- [YOUR ASSIGNMENT]: From the entries below, gather every line containing the string "eigenvectors".

- [RECORDS TO PROCESS]:
import Mathlib
import Literature.Computability.AlgebraicComplexity.GenericTorusGrading
import Literature.Computability.AlgebraicComplexity.LandsbergRessayreNormalForm
import Literature.Computability.AlgebraicComplexity.LRLiftCharacter

/-!
# Crux `RankRigidMinimalRepr` (stmt-ValiantsHypothesis-18034), line `PairTiedTorusBound`, stub `stub_levelDecomp` —
# step 2: the SPECTRAL GAUGE of an exact lift (generalised-eigenspace adapted bases containing the kernel line)

Route `ValiantsHypothesis/RigidityForcesSymmetry`, crux `RankRigidMinimalRepr`, registered line
`Cruxes/RankRigidMinimalRepr/Lines/PairTiedTorusBound.lean`, dictionary stub `stub_levelDecomp` (helper 2).
Convention of the tree's LR17 files: `n` = size of the matrix.

**Statement (`exists_spectral_gauge`).**  Let `Λ, A_i` (`i ∈ ι`) be `n × n` complex matrices, `rank Λ = n - 1`, and
`(P, Q)` an EXACT LIFT of a torus element: `P Λ = Λ Q` and `P A_i = c_i · A_i Q` for scalars `c_i`.  Then there
are invertible constant matrices `g, h`, weight functions `θ, ρ : [n] → ℂ` and an index `i₀` such that

* `g Λ h = Λ_{i₀}` (the Landsberg–Ressayre normal form: `1` on the diagonal except `0` at `(i₀, i₀)`);
* `(g A_i h)_{rs} ≠ 0 ⇒ ρ r = c_i · θ s` (the coefficient matrices are WEIGHT-GRADED);
* `ρ r = θ r` for `r ≠ i₀`; `ker Λ ⊆` the generalised `θ i₀`-eigenspace of `Q` (the kernel weight `γ₀ = θ i₀`);
  and the generalised `ρ i₀`-eigenspace of `P` is NOT contained in `range Λ` (the top weight `β = ρ i₀`).

**Proof.**  Decompose `ℂⁿ` into the generalised eigenspaces of `Q` (they span, `ℂ` being algebraically closed:
`Module.End.iSup_maxGenEigenspace_eq_top`, and are independent) and collect a basis `b₀` of generalised
eigenvectors; the kernel vector `v₀` of `Λ` (a `Q`-eigenvector, `Λ Q v₀ = P Λ v₀ = 0`) has a non-zero
coordinate `i₀`, necessarily of weight `γ₀`, and exchanging `b₀ i₀` for `v₀` gives a basis `b` of generalised
eigenvectors with `b i₀ = v₀`.  On the target side the vectors `Λ b_i` (`i ≠ i₀`) are independent generalised
eigenvectors of `P` of the same weights (`P Λ = Λ Q`), spanning `range Λ`; complete them by a generalised
eigenvector `w` of `P` outside `range Λ` (one exists since the generalised eigenspaces of `P` span).  In the bases
`(b, w ∪ Λ b)` the matrix of `Λ` is `Λ_{i₀}`, and `A_i` maps the `θ s`-piece of `Q` into the `c_i θ s`-piece of `P`
(`map_maxGenEigenspace_le_of_comp_eq_smul`), so its coordinates along basis vectors of other weights vanish.

Elementary linear algebra (no Levi–Malcev / central torus as in LR17 §3.5–§6); the equivariance is used for ONE
element and then forgotten.  HONEST FRAMING: helper toward ONE registered stub of a forward rung inside one route;
nothing here bears on the crux `RankRigidMinimalRepr` itself or on `VP ≠ VNP`.
-/

set_option autoImplicit false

- [COMPLETED TASK]:
eigenvectors; the kernel vector `v₀` of `Λ` (a `Q`-eigenvector, `Λ Q v₀ = P Λ v₀ = 0`) has a non-zero
eigenvectors with `b i₀ = v₀`.  On the target side the vectors `Λ b_i` (`i ≠ i₀`) are independent generalised
eigenvectors of `P` of the same weights (`P Λ = Λ Q`), spanning `range Λ`; complete them by a generalised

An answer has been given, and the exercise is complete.